I have the opportunity to buy a goat and she has her "junior" leg. I am not sure exactly what this means as far as showing and all. If I purchase her how do I prove this? Also, what would be the best way to show her? She is going to be two in march and will be kidding (her first time) in February. She is a nubian.


----------



## CapriGem (May 12, 2010)

It means she has a restricted Win that counts towards her permanent championship.

It takes 3 wins under at least 2 different judges to gain permanent Champon status.

One can be a restricted/dry leg, meaning she was a jr not in milk.

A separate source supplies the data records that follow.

import Literature.NumberTheory.LFunctions.LogDerivRectangleResidues
import Literature.NumberTheory.LFunctions.CharZeroSum
import HarnessLib

/-!
# The non-trivial zeros of an entire function as an index type: truncations and `Σ m(ρ)/(1 + γ²) < ∞`

Topic `Literature/NumberTheory/LFunctions`, sub-namespace `EntireEF`. Everything here is PROVED;
the two definitions (`nontrivialZeros`, `zeroFinset`) are glue. This is the abstract form of the
tree's `ExplicitPsiChar.charNontrivialZeros` / `charZeroFinset` / `summable_zeroOrder_div_one_add_sq`
(`CharZeroSum.lean`), for an entire `f` not identically zero whose zeros obey a window bound

  `Σ_{ρ ∈ P} m(ρ) ≤ W · (A + log(|τ| + 4))`  for finite sets `P` of zeros with `0 < β < 1`, `|γ − τ| ≤ 1/2`

(as the tree provides for Dirichlet `L`-functions, and `ClassGroupLFunctionWindows` for `L₀(s, χ)` and
`ζ_K`): `nontrivialZeros f`, `zeroFinset`, `tendsto_zeroFinset`, `sum_zeroFinset_eq`,
`summable_analyticOrderNatAt_div_one_add_sq` (**`Σ_ρ m(ρ)/(1 + γ²) < ∞`**) and the comparison
`summable_of_norm_le_mul_div`.

## References

* H. L. Montgomery, R. C. Vaughan, *Multiplicative Number Theory I*, Thm. 10.17. [MontgomeryVaughan2007]
-/

noncomputable section

open Complex Filter Topology Set Finset

namespace Literature.NumberTheory.LFunctions.EntireEF

open Literature.Analysis.Complex

variable {f : ℂ → ℂ}

/-! ### The set of non-trivial zeros and its truncations -/

/-- The zeros of `f` in the open critical strip: `f(ρ) = 0`, `0 < Re ρ < 1`. [folklore] -/
def nontrivialZeros (f : ℂ → ℂ) : Set ℂ := {ρ | f ρ = 0 ∧ 0 < ρ.re ∧ ρ.re < 1}

/-- Membership. [folklore] -/
theorem mem_nontrivialZeros {ρ : ℂ} : ρ ∈ nontrivialZeros f ↔ f ρ = 0 ∧ 0 < ρ.re ∧ ρ.re < 1 := Iff.rfl

/-- The truncation `|Im ρ| ≤ T` is finite (entire `f` with `f(c) ≠ 0`). [folklore] -/
theorem finite_nontrivialZeros_inter (hf : Differentiable ℂ f) {c : ℂ} (hc : f c ≠ 0) (T : ℝ) :
    (nontrivialZeros f ∩ {ρ | |ρ.im| ≤ T}).Finite := by
  refine (finite_zeros_of_entire hf hc ((isCompact_Icc (a := (0:ℝ)) (b := 1)).reProdIm
    (isCompact_Icc (a := -T) (b := T)))).subset ?_
  rintro ρ ⟨⟨h0, h1, h2⟩, h3⟩
  exact ⟨Complex.mem_reProdIm.2 ⟨⟨h1.le, h2.le⟩, abs_le.1 h3⟩, h0⟩

/-- The zeros with `|Im ρ| ≤ T`, inside the subtype, as a `Finset`. [folklore] -/
def zeroFinset (hf : Differentiable ℂ f) {c : ℂ} (hc : f c ≠ 0) (T : ℝ) : Finset (nontrivialZeros f) :=
  (((finite_nontrivialZeros_inter hf hc T).preimage Subtype.val_injective.injOn)).toFinset

/-- Membership in `zeroFinset` is `|Im ρ| ≤ T`. [folklore] -/
theorem mem_zeroFinset {hf : Differentiable ℂ f} {c : ℂ} {hc : f c ≠ 0} {T : ℝ} {ρ : nontrivialZeros f} :
    ρ ∈ zeroFinset hf hc T ↔ |(ρ : ℂ).im| ≤ T := by
  simp only [zeroFinset, Set.Finite.mem_toFinset, Set.mem_preimage, Set.mem_inter_iff, Set.mem_setOf_eq,
    Subtype.coe_prop, true_and]

/-- The truncations exhaust. [folklore] -/
theorem tendsto_zeroFinset (hf : Differentiable ℂ f) {c : ℂ} (hc : f c ≠ 0) :
    Tendsto (zeroFinset hf hc) atTop atTop := by
  refine tendsto_atTop.2 fun s => ?_
  filter_upwards [eventually_ge_atTop (∑ ρ ∈ s, |(ρ : ℂ).im|)] with T hT
  intro ρ hρ
  rw [mem_zeroFinset]
  exact (Finset.single_le_sum (f := fun ρ : nontrivialZeros f => |(ρ : ℂ).im|) (fun ρ _ => abs_nonneg _) hρ).trans hT

/-- Sums over `zeroFinset hf hc T` are `Finset` sums over the finite box. [folklore] -/
theorem sum_zeroFinset_eq {M : Type*} [AddCommMonoid M] (hf : Differentiable ℂ f) {c : ℂ} (hc : f c ≠ 0)
    (T : ℝ) (F : ℂ → M) :
    ∑ ρ ∈ zeroFinset hf hc T, F ρ = ∑ z ∈ (finite_nontrivialZeros_inter hf hc T).toFinset, F z := by
  classical
  have e : ∑ ρ ∈ zeroFinset hf hc T, F ρ = ∑ z ∈ (zeroFinset hf hc T).map (Function.Embedding.subtype _), F z := by
    rw [Finset.sum_map]; rfl
  rw [e]
  refine Finset.sum_congr ?_ fun _ _ => rfl
  ext z
  simp only [Finset.mem_map, Function.Embedding.subtype_apply, Set.Finite.mem_toFinset]
  constructor
  · rintro ⟨ρ, hρ, rfl⟩
    exact ⟨ρ.2, mem_zeroFinset.1 hρ⟩
  · intro hz
    exact ⟨⟨z, hz.1⟩, mem_zeroFinset.2 hz.2, rfl⟩

/-! ### `Σ m(ρ)/(1 + γ²) < ∞` from a window bound -/

/-- **`Σ_ρ m(ρ)/(1 + γ²) < ∞`** over the non-trivial zeros of `f`, counted with multiplicity
`m = analyticOrderNatAt f`, whenever the zeros obey a window bound
`Σ_{ρ ∈ P} m(ρ) ≤ W (A + log(|τ| + 4))` (`P` finite sets of non-trivial zeros with `|γ − τ| ≤ 1/2`).
[cite: MontgomeryVaughan2007, Theorem 10.17] -/
theorem summable_analyticOrderNatAt_div_one_add_sq {W A : ℝ} (hW : 0 ≤ W) (hA : 0 ≤ A)
    (hwin : ∀ (τ : ℝ) (P : Finset ℂ), (∀ ρ ∈ P, f ρ = 0 ∧ 0 < ρ.re ∧ ρ.re < 1 ∧ |ρ.im - τ| ≤ 1 / 2) →
      ∑ ρ ∈ P, (analyticOrderNatAt f ρ : ℝ) ≤ W * (A + Real.log (|τ| + 4))) :
    Summable fun ρ : nontrivialZeros f => (analyticOrderNatAt f (ρ : ℂ) : ℝ) / (1 + (ρ : ℂ).im ^ 2) := by
  classical
  set g : ℤ → ℝ := fun k => 4 * W * ((A + Real.log (|(k : ℝ)| + 4)) / (1 + (k : ℝ) ^ 2)) with hg
  have hgsum : Summable g := (ExplicitPsiChar.summable_window_weight hA).mul_left (4 * W)
  have hg0 : ∀ k, 0 ≤ g k := fun k => by
    have : 0 ≤ Real.log (|(k : ℝ)| + 4) := Real.log_nonneg (by linarith [abs_nonneg (k : ℝ)])
    positivity
  refine summable_of_sum_le (fun ρ => by positivity) (c := ∑' k, g k) fun u => ?_
  set kf : nontrivialZeros f → ℤ := fun ρ => round ((ρ : ℂ).im) with hkf
  rw [← Finset.sum_fiberwise_of_maps_to (g := kf) (fun ρ _ => Finset.mem_image_of_mem kf ‹_›)]
  refine (Finset.sum_le_sum fun k hk => ?_).trans (hgsum.sum_le_tsum _ (fun k _ => hg0 k))
  have hfib : ∀ ρ ∈ u.filter (fun ρ => kf ρ = k), |(ρ : ℂ).im - k| ≤ 1 / 2 := by
    intro ρ hρ
    have h := (Finset.mem_filter.1 hρ).2
    rw [hkf] at h
    rw [← h]
    exact abs_sub_round _
  have hwin' := hwin (k : ℝ) ((u.filter (fun ρ => kf ρ = k)).image Subtype.val) (by
    intro z hz
    obtain ⟨ρ, hρ, rfl⟩ := Finset.mem_image.1 hz
    exact ⟨ρ.2.1, ρ.2.2.1, ρ.2.2.2, hfib ρ hρ⟩)
  rw [Finset.sum_image (fun a _ b _ h => Subtype.ext h)] at hwin'
  have hbound : ∀ ρ ∈ u.filter (fun ρ => kf ρ = k),
      (analyticOrderNatAt f (ρ : ℂ) : ℝ) / (1 + (ρ : ℂ).im ^ 2) ≤
        (4 / (1 + (k : ℝ) ^ 2)) * (analyticOrderNatAt f (ρ : ℂ) : ℝ) := by
    intro ρ hρ
    have h1 := hfib ρ hρ
    have hden : 1 + (k : ℝ) ^ 2 ≤ 4 * (1 + (ρ : ℂ).im ^ 2) := by
      have h2 : |(k : ℝ)| ≤ |(ρ : ℂ).im| + 1 / 2 := by
        have := abs_sub_abs_le_abs_sub (k : ℝ) (ρ : ℂ).im
        rw [abs_sub_comm] at this
        linarith
      have h3 : (k : ℝ) ^ 2 ≤ (|(ρ : ℂ).im| + 1 / 2) ^ 2 := by
        rw [← sq_abs (k : ℝ)]; exact pow_le_pow_left₀ (abs_nonneg _) h2 2
      nlinarith [sq_nonneg (|(ρ : ℂ).im| - 1 / 2), sq_abs ((ρ : ℂ).im), abs_nonneg ((ρ : ℂ).im)]
    rw [div_le_iff₀ (by positivity), mul_comm, ← mul_assoc]
    refine le_mul_of_one_le_left (Nat.cast_nonneg _) ?_
    rw [mul_div_assoc', one_le_div (by positivity)]
    linarith
  calc ∑ ρ ∈ u.filter (fun ρ => kf ρ = k), (analyticOrderNatAt f (ρ : ℂ) : ℝ) / (1 + (ρ : ℂ).im ^ 2)
      ≤ ∑ ρ ∈ u.filter (fun ρ => kf ρ = k), (4 / (1 + (k : ℝ) ^ 2)) * (analyticOrderNatAt f (ρ : ℂ) : ℝ) :=
        Finset.sum_le_sum hbound
    _ = (4 / (1 + (k : ℝ) ^ 2)) * ∑ ρ ∈ u.filter (fun ρ => kf ρ = k), (analyticOrderNatAt f (ρ : ℂ) : ℝ) := by
        rw [Finset.mul_sum]
    _ ≤ (4 / (1 + (k : ℝ) ^ 2)) * (W * (A + Real.log (|(k : ℝ)| + 4))) :=
        mul_le_mul_of_nonneg_left hwin' (by positivity)
    _ = g k := by rw [hg]; ring

/-- Comparison: if `‖F ρ‖ ≤ B · m(ρ)/(1 + γ²)` then `Σ_ρ F ρ` converges absolutely. [folklore] -/
theorem summable_of_norm_le_mul_div {W A : ℝ} (hW : 0 ≤ W) (hA : 0 ≤ A)
    (hwin : ∀ (τ : ℝ) (P : Finset ℂ), (∀ ρ ∈ P, f ρ = 0 ∧ 0 < ρ.re ∧ ρ.re < 1 ∧ |ρ.im - τ| ≤ 1 / 2) →
      ∑ ρ ∈ P, (analyticOrderNatAt f ρ : ℝ) ≤ W * (A + Real.log (|τ| + 4)))
    {B : ℝ} {F : nontrivialZeros f → ℂ}
    (hF : ∀ ρ, ‖F ρ‖ ≤ B * ((analyticOrderNatAt f (ρ : ℂ) : ℝ) / (1 + (ρ : ℂ).im ^ 2))) :
    Summable fun ρ => ‖F ρ‖ :=
  Summable.of_nonneg_of_le (fun _ => norm_nonneg _) hF
    ((summable_analyticOrderNatAt_div_one_add_sq hW hA hwin).mul_left B)

end Literature.NumberTheory.LFunctions.EntireEF

end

The registry (i'm guessing ADGA) has records of the shows and wins.


----------



## ccreek (Jan 26, 2014)

ok thanks! Can you go into a little more detail? IF I was to buy her what all would I have to do in order to get her champion status? So she has to win 2 more times while in milk to be champion???? Or do I have it all wrong?? I know absolutely nothing about showing goats but hope to learn all I can!!

yes its ADGA


----------



## CapriGem (May 12, 2010)

She would need to win grand champion 2 more times in milk with official numbers reached for her breed (10 in milk in breed makes win official with ADGA).


----------



## Cadence (Jul 20, 2013)

ccreek said:


> ok thanks! Can you go into a little more detail? IF I was to buy her what all would I have to do in order to get her champion status? So she has to win 2 more times while in milk to be champion???? Or do I have it all wrong?? I know absolutely nothing about showing goats but hope to learn all I can!!
> 
> yes its ADGA


Can you leave her reg number? I can double check how she won and it might help give you an idea.

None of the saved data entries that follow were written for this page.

/-- Where `ξ ≠ 0`, no factor vanishes. [folklore] -/
theorem factor_ne_zero' (h : IsHadamardSeq 0 b) {s : ℂ} (hs : riemannXi s ≠ 0) (n : ℕ) :
    1 - b n * (2 * s - 1) ^ 2 ≠ 0 := fun hn ↦ hs (h.riemannXi_eq_zero_of_factor hn)

/-- **Logarithm of the Hadamard product**: at every `s` with `ξ(s) ≠ 0`,
`log|ξ(s)/ξ(½)| = ∑ₙ log|1 − bₙ(2s−1)²|` (unconditionally convergent). [folklore] -/
theorem hasSum_log_norm_factors (h : IsHadamardSeq 0 b) {s : ℂ} (hs : riemannXi s ≠ 0) :
    HasSum (fun n ↦ Real.log ‖1 - b n * (2 * s - 1) ^ 2‖)
      (Real.log ‖riemannXi s / riemannXi (1 / 2)‖) := by
  have hp := h.hasProd_riemannXi s
  have hL : riemannXi s / riemannXi (1 / 2) ≠ 0 := div_ne_zero hs riemannXi_one_half_ne_zero
  have hcont : ContinuousAt (fun w : ℂ ↦ Real.log ‖w‖) (riemannXi s / riemannXi (1 / 2)) :=
    (continuous_norm.continuousAt).log (norm_ne_zero_iff.2 hL)
  have ht := hcont.tendsto.comp hp
  refine (ht.congr fun S ↦ ?_)
  simp only [Function.comp_apply]
  rw [norm_prod, Real.log_prod]
  intro n _
  exact norm_ne_zero_iff.2 (h.factor_ne_zero' hs n)

/-- Hence `log|ξ(s)| − log|ξ(s')| = ∑ₙ (log|1 − bₙ(2s−1)²| − log|1 − bₙ(2s'−1)²|)` for
`ξ(s), ξ(s') ≠ 0` — with `factor_eq_mul`, the termwise form
`∑_ρ log|(s−ρ)/(s'−ρ)|` (pairs `ρ, 1−ρ` grouped) behind Lehman's and Trudgian's `I₁`
[Trudgian 2011, (2.17)]. [cite: Trudgian2011, §2.2 eq. (2.17)] -/
theorem hasSum_log_norm_factors_sub (h : IsHadamardSeq 0 b) {s s' : ℂ} (hs : riemannXi s ≠ 0)
    (hs' : riemannXi s' ≠ 0) :
    HasSum (fun n ↦ Real.log ‖1 - b n * (2 * s - 1) ^ 2‖ - Real.log ‖1 - b n * (2 * s' - 1) ^ 2‖)
      (Real.log ‖riemannXi s‖ - Real.log ‖riemannXi s'‖) := by
  have h1 := (h.hasSum_log_norm_factors hs).sub (h.hasSum_log_norm_factors hs')
  have e : Real.log ‖riemannXi s / riemannXi (1 / 2)‖ - Real.log ‖riemannXi s' / riemannXi (1 / 2)‖ =
      Real.log ‖riemannXi s‖ - Real.log ‖riemannXi s'‖ := by
    rw [norm_div, norm_div, Real.log_div (norm_ne_zero_iff.2 hs)
        (norm_ne_zero_iff.2 riemannXi_one_half_ne_zero),
      Real.log_div (norm_ne_zero_iff.2 hs') (norm_ne_zero_iff.2 riemannXi_one_half_ne_zero)]
    ring
  rwa [e] at h1

/-- The terms of the partial-fraction series of `ξ'/ξ` are absolutely summable. [folklore] -/
theorem summable_logDeriv_riemannXi_terms (h : IsHadamardSeq 0 b) (s : ℂ) :
    Summable fun n ↦ -(4 * b n * (2 * s - 1)) / (1 - b n * (2 * s - 1) ^ 2) := by
  have := (summable_logDeriv_terms h.summable (xiToH s)).mul_right (-2 * I)
  refine this.congr fun n ↦ ?_
  rw [xiToH_sq]
  simp only [xiToH]
  have hden : (1 + b n * -(2 * s - 1) ^ 2) = 1 - b n * (2 * s - 1) ^ 2 := by ring
  rw [hden]
  field_simp
  ring_nf
  rw [I_sq]
  ring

A Jr leg is great because it makes it easier to to finish her and earn the CH title. However be aware that it doesn't indicate how her udder will look. I have does who finished their CH title and were never nice enough to earn their Jr leg but I also have multiple does who earned their Jr leg but then were sold as soon as they freshened because I did not like their udder at all.

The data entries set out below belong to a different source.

/-- **Suitable weak pairs on the slab have `|u|³ ∈ L¹_loc`.**  A suitable weak solution of the
(Euler or Navier–Stokes, any `ν`) system on the slab `(−∞, 0) × ℝ³` (energy class `L^∞_t L²_x`
locally and `∇u ∈ L²_loc`, CKN (2.1)) satisfies `∫∫_K |u|³ < ∞` on every compact `K` of the slab:
`u ∈ L^{10/3}_loc` by the tree's `lintegral_rpow_ten_thirds_lt_top_of_energy`
(Lemarié-Rieusset 2016, (13.17)–(13.18)) on a cylinder containing `K`, and `a³ ≤ 1 + a^{10/3}`
(tree `SereginZajaczkowski2007.pow_three_le_one_add_rpow`).
[cite: LemarieRieusset2016, (13.17)–(13.18) p. 461] -/
theorem locallyIntegrableOn_cube_of_suitable {ν : ℝ}
    {u : ℝ → EuclideanSpace ℝ (Fin 3) → EuclideanSpace ℝ (Fin 3)}
    {p : ℝ → EuclideanSpace ℝ (Fin 3) → ℝ}
    (hsw : IsSuitableWeakSolutionOn (slab (EuclideanSpace ℝ (Fin 3)) (Iio 0) isOpen_Iio) ν 0 u p) :
    LocallyIntegrableOn (fun z : ℝ × EuclideanSpace ℝ (Fin 3) => ‖u z.1 z.2‖ ^ 3)
      ((slab (EuclideanSpace ℝ (Fin 3)) (Iio 0) isOpen_Iio : Opens (ℝ × EuclideanSpace ℝ (Fin 3))) :
        Set (ℝ × EuclideanSpace ℝ (Fin 3))) volume := by
  set S : Opens (ℝ × EuclideanSpace ℝ (Fin 3)) :=
    slab (EuclideanSpace ℝ (Fin 3)) (Iio 0) isOpen_Iio with hSdef
  have hSo : IsOpen ((S : Opens (ℝ × EuclideanSpace ℝ (Fin 3))) : Set (ℝ × EuclideanSpace ℝ (Fin 3))) :=
    S.isOpen
  refine (locallyIntegrableOn_iff hSo.isLocallyClosed).2 fun K hKS hK => ?_
  rcases K.eq_empty_or_nonempty with hKe | hKne
  · rw [hKe]; exact integrableOn_empty
  -- a box `Icc (−R₀) tmax ×ˢ closedBall 0 R₀ ⊇ K` with `tmax < 0`
  obtain ⟨zm, hzmK, hzm⟩ := hK.exists_isMaxOn hKne continuous_fst.continuousOn
  have htmax : zm.1 < 0 := by simpa [hSdef] using hKS hzmK
  obtain ⟨R₀, hR₀⟩ := hK.isBounded.subset_closedBall (0 : ℝ × EuclideanSpace ℝ (Fin 3))
  set a : ℝ := -(|R₀| + 1) with ha
  set b : ℝ := zm.1 / 2 with hb
  have hb0 : b < 0 := by rw [hb]; linarith
  set R : ℝ := |R₀| + 1 with hR
  have hRpos : 0 < R := by positivity
  have hKbox : K ⊆ Ioo a b ×ˢ ball (0 : EuclideanSpace ℝ (Fin 3)) R := by
    intro z hz
    have h1 : ‖z‖ ≤ R₀ := by simpa using hR₀ hz
    have h2 : ‖z.1‖ ≤ R₀ := (norm_fst_le z).trans h1
    have h3 : ‖z.2‖ ≤ R₀ := (norm_snd_le z).trans h1
    have h4 : z.1 ≤ zm.1 := hzm hz
    refine mem_prod.2 ⟨⟨?_, ?_⟩, ?_⟩
    · rw [ha]; have := neg_le_of_abs_le (h2.trans (le_abs_self R₀)); rw [Real.norm_eq_abs] at h2
      linarith [abs_nonneg z.1, neg_abs_le z.1, le_abs_self R₀]
    · linarith
    · rw [mem_ball, dist_zero_right, hR]; linarith [le_abs_self R₀]
  -- the open cylinder `Ω = (a, b) × B(0, R)` and a compact `K' ⊇ Ω` inside the slab
  set Ω : Opens (ℝ × EuclideanSpace ℝ (Fin 3)) :=
    ⟨Ioo a b ×ˢ ball (0 : EuclideanSpace ℝ (Fin 3)) R, isOpen_Ioo.prod isOpen_ball⟩ with hΩ
  set K' : Set (ℝ × EuclideanSpace ℝ (Fin 3)) :=
    Icc a b ×ˢ closedBall (0 : EuclideanSpace ℝ (Fin 3)) R with hK'
  have hK'c : IsCompact K' := isCompact_Icc.prod (isCompact_closedBall _ _)
  have hΩK' : ((Ω : Opens (ℝ × EuclideanSpace ℝ (Fin 3))) : Set (ℝ × EuclideanSpace ℝ (Fin 3))) ⊆ K' :=
    prod_mono Ioo_subset_Icc_self ball_subset_closedBall
  have hK'S : K' ⊆ ((S : Opens (ℝ × EuclideanSpace ℝ (Fin 3))) : Set (ℝ × EuclideanSpace ℝ (Fin 3))) := by
    rintro ⟨t, x⟩ ⟨ht, -⟩
    simp only [hSdef, SetLike.mem_coe, mem_slab, mem_Iio]
    exact lt_of_le_of_lt ht.2 hb0
  have hΩS : Ω ≤ S := fun z hz => hK'S (hΩK' hz)
  -- the energy bound on `Ω`
  have hE : ∃ C : ℝ≥0, ∀ᵐ t : ℝ, ∫⁻ x,
      ((Ω : Opens (ℝ × EuclideanSpace ℝ (Fin 3))) : Set (ℝ × EuclideanSpace ℝ (Fin 3))).indicator
        (fun z : ℝ × EuclideanSpace ℝ (Fin 3) => ‖u z.1 z.2‖ₑ ^ 2) (t, x) ≤ C := by
    obtain ⟨C, hC⟩ := hsw.energyClass K' hK'S hK'c
    refine ⟨C, ?_⟩
    filter_upwards [hC] with t ht
    refine le_trans (lintegral_mono fun x => ?_) ht
    exact indicator_le_indicator_of_subset hΩK' (fun _ => zero_le) _
  -- the gradient of the structure and its square integrability on `Ω`
  obtain ⟨G, hG, hGsq, -⟩ := hsw.localEnergy
  have hGΩ : HasWeakSpatialGradientOn Ω u G := hG.mono hΩS
  have hGsqΩ : ∫⁻ z in ((Ω : Opens (ℝ × EuclideanSpace ℝ (Fin 3))) : Set (ℝ × EuclideanSpace ℝ (Fin 3))),
      ENNReal.ofReal (frobeniusNormSq (G z.1 z.2)) < ∞ :=
    lt_of_le_of_lt (lintegral_mono_set hΩK') (hGsq K' hK'S hK'c)
  -- `u ∈ L^{10/3}(Ω)`
  have h103 := lintegral_rpow_ten_thirds_lt_top_of_energy (finrank_euclideanSpace_fin (𝕜 := ℝ) (n := 3))
    hE hGΩ hGsqΩ (a := a) (b := b) (xB := 0) (R := R) subset_rfl
  -- measurability of `u` on the slab
  have hum : AEStronglyMeasurable (uncurry u)
      (volume.restrict (Ioo a b ×ˢ ball (0 : EuclideanSpace ℝ (Fin 3)) R)) :=
    hGΩ.locallyIntegrableOn.aestronglyMeasurable
  -- conclusion on `K ⊆ Ω`
  have hfin : ∫⁻ z in Ioo a b ×ˢ ball (0 : EuclideanSpace ℝ (Fin 3)) R, ‖u z.1 z.2‖ₑ ^ 3 < ∞ := by
    have hvol : volume (Ioo a b ×ˢ ball (0 : EuclideanSpace ℝ (Fin 3)) R) < ∞ :=
      (hK'c.measure_lt_top (μ := volume)).trans_le' (measure_mono hΩK')
    calc ∫⁻ z in Ioo a b ×ˢ ball (0 : EuclideanSpace ℝ (Fin 3)) R, ‖u z.1 z.2‖ₑ ^ 3
        ≤ ∫⁻ z in Ioo a b ×ˢ ball (0 : EuclideanSpace ℝ (Fin 3)) R, (1 + ‖u z.1 z.2‖ₑ ^ (10 / 3 : ℝ)) :=
          lintegral_mono fun z => SereginZajaczkowski2007.pow_three_le_one_add_rpow _
      _ = volume (Ioo a b ×ˢ ball (0 : EuclideanSpace ℝ (Fin 3)) R) +
            ∫⁻ z in Ioo a b ×ˢ ball (0 : EuclideanSpace ℝ (Fin 3)) R, ‖u z.1 z.2‖ₑ ^ (10 / 3 : ℝ) := by
          rw [lintegral_add_left' aemeasurable_const, lintegral_const, Measure.restrict_apply_univ,
            one_mul]
      _ < ∞ := ENNReal.add_lt_top.2 ⟨hvol, h103⟩
  have hint : IntegrableOn (fun z : ℝ × EuclideanSpace ℝ (Fin 3) => ‖u z.1 z.2‖ ^ 3)
      (Ioo a b ×ˢ ball (0 : EuclideanSpace ℝ (Fin 3)) R) volume := by
    refine ⟨(hum.norm.pow 3), ?_⟩
    rw [HasFiniteIntegral]
    refine lt_of_le_of_lt (le_of_eq (lintegral_congr fun z => ?_)) hfin
    rw [Real.enorm_eq_ofReal (by positivity), ENNReal.ofReal_pow (norm_nonneg _), ofReal_norm]
  exact hint.mono_set hKbox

In general, we expect all of our kids to earn their Jr. leg at some point before they freshen. If they cannot, we begin to think carefully if their General Appearance is strong enough to retain in the herd.

It is certainly a good thing to have a Jr leg - it gives you a little more confidence in the structural strength of the kid. It isn't however a guarantee of how nice the kid will be.


----------



## ccreek (Jan 26, 2014)

Her reg # is N001589323 any help would be appreciated


----------



## Cadence (Jul 20, 2013)

So she won in May of last year. She beat 14 other does (a nice thing) to get her Jr leg. 

I think that as an intermediate kid (assuming the show sticks to a standard arrangement) winning her Jr leg over all the Sr kids or dry yearlings I would take that as a good sign.

Her parents have data as well so that is always a good bonus.


----------



## ccreek (Jan 26, 2014)

Ok that's very helpful! Thanks!! How do I get access to that info??


----------



## Cadence (Jul 20, 2013)

ADGA subscription report. Any member can purchase it - the access is $10 for the year. Totally worth it


----------



## ccreek (Jan 26, 2014)

Awesome! Thanks!


----------